» **Task inputs**:
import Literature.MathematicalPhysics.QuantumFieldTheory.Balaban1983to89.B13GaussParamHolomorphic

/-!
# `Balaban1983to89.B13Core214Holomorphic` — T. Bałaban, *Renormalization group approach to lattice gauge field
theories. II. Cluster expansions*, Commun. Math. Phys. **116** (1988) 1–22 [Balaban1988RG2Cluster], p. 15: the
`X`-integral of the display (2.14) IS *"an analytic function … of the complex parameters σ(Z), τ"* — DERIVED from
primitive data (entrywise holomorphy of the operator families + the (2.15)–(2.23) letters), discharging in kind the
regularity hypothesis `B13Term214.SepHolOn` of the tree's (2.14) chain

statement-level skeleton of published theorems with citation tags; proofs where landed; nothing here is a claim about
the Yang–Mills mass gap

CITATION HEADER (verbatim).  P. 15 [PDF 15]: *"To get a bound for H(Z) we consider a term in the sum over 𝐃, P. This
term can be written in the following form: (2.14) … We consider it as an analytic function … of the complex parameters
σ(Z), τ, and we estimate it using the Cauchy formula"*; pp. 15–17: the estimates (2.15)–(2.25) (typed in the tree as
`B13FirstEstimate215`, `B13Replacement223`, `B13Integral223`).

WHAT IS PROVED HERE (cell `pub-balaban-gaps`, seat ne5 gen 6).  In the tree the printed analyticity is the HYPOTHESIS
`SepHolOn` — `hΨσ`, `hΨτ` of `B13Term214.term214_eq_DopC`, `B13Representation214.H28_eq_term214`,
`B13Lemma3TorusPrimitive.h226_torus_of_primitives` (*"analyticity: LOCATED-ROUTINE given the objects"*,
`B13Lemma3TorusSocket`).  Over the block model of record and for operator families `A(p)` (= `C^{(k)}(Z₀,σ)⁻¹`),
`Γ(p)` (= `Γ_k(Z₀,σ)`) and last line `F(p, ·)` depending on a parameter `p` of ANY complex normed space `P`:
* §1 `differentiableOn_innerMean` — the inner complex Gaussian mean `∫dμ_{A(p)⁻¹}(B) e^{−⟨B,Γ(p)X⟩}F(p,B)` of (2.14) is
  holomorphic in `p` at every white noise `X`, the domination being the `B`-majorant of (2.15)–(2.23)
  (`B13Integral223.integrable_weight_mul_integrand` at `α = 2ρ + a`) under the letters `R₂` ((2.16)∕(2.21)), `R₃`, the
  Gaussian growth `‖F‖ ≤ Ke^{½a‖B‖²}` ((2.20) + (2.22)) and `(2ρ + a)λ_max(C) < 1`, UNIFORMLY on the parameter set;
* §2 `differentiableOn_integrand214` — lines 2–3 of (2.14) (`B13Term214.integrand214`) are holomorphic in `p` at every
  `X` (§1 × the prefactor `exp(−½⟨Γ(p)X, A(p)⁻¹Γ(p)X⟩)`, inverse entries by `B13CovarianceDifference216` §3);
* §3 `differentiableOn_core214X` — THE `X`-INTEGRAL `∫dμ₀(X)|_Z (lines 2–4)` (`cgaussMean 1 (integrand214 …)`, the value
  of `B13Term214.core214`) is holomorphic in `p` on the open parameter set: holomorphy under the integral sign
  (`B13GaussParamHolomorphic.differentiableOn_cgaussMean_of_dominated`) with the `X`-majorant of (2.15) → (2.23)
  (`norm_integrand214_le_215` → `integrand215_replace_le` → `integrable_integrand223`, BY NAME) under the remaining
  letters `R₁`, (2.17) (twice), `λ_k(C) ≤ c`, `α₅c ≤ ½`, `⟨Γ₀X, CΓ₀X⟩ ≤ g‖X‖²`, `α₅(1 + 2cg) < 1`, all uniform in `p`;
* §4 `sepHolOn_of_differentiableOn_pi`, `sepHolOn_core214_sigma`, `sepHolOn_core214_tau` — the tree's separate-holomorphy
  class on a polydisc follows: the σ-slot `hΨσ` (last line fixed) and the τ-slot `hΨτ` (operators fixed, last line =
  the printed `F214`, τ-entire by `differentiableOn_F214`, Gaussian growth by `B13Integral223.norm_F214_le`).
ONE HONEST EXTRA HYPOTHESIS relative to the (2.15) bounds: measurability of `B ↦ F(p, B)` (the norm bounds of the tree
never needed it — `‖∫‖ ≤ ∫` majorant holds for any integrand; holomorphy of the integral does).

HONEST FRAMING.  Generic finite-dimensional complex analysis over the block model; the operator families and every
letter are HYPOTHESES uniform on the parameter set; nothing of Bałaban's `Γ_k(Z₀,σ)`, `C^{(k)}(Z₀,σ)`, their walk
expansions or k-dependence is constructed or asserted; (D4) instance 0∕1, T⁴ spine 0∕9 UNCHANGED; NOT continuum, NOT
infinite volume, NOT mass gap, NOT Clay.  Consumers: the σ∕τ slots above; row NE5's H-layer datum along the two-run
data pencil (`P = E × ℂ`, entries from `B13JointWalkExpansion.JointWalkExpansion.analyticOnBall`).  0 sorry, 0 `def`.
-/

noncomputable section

» **Activity**: Scan the lines above for "under the letters" and for "never needed it". Repeat exactly the line holding each of them and every line in between.

» **Answer for this exercise**:
  (`B13Integral223.integrable_weight_mul_integrand` at `α = 2ρ + a`) under the letters `R₂` ((2.16)∕(2.21)), `R₃`, the
  Gaussian growth `‖F‖ ≤ Ke^{½a‖B‖²}` ((2.20) + (2.22)) and `(2ρ + a)λ_max(C) < 1`, UNIFORMLY on the parameter set;
* §2 `differentiableOn_integrand214` — lines 2–3 of (2.14) (`B13Term214.integrand214`) are holomorphic in `p` at every
  `X` (§1 × the prefactor `exp(−½⟨Γ(p)X, A(p)⁻¹Γ(p)X⟩)`, inverse entries by `B13CovarianceDifference216` §3);
* §3 `differentiableOn_core214X` — THE `X`-INTEGRAL `∫dμ₀(X)|_Z (lines 2–4)` (`cgaussMean 1 (integrand214 …)`, the value
  of `B13Term214.core214`) is holomorphic in `p` on the open parameter set: holomorphy under the integral sign
  (`B13GaussParamHolomorphic.differentiableOn_cgaussMean_of_dominated`) with the `X`-majorant of (2.15) → (2.23)
  (`norm_integrand214_le_215` → `integrand215_replace_le` → `integrable_integrand223`, BY NAME) under the remaining
  letters `R₁`, (2.17) (twice), `λ_k(C) ≤ c`, `α₅c ≤ ½`, `⟨Γ₀X, CΓ₀X⟩ ≤ g‖X‖²`, `α₅(1 + 2cg) < 1`, all uniform in `p`;
* §4 `sepHolOn_of_differentiableOn_pi`, `sepHolOn_core214_sigma`, `sepHolOn_core214_tau` — the tree's separate-holomorphy
  class on a polydisc follows: the σ-slot `hΨσ` (last line fixed) and the τ-slot `hΨτ` (operators fixed, last line =
  the printed `F214`, τ-entire by `differentiableOn_F214`, Gaussian growth by `B13Integral223.norm_F214_le`).
ONE HONEST EXTRA HYPOTHESIS relative to the (2.15) bounds: measurability of `B ↦ F(p, B)` (the norm bounds of the tree
never needed it — `‖∫‖ ≤ ∫` majorant holds for any integrand; holomorphy of the integral does).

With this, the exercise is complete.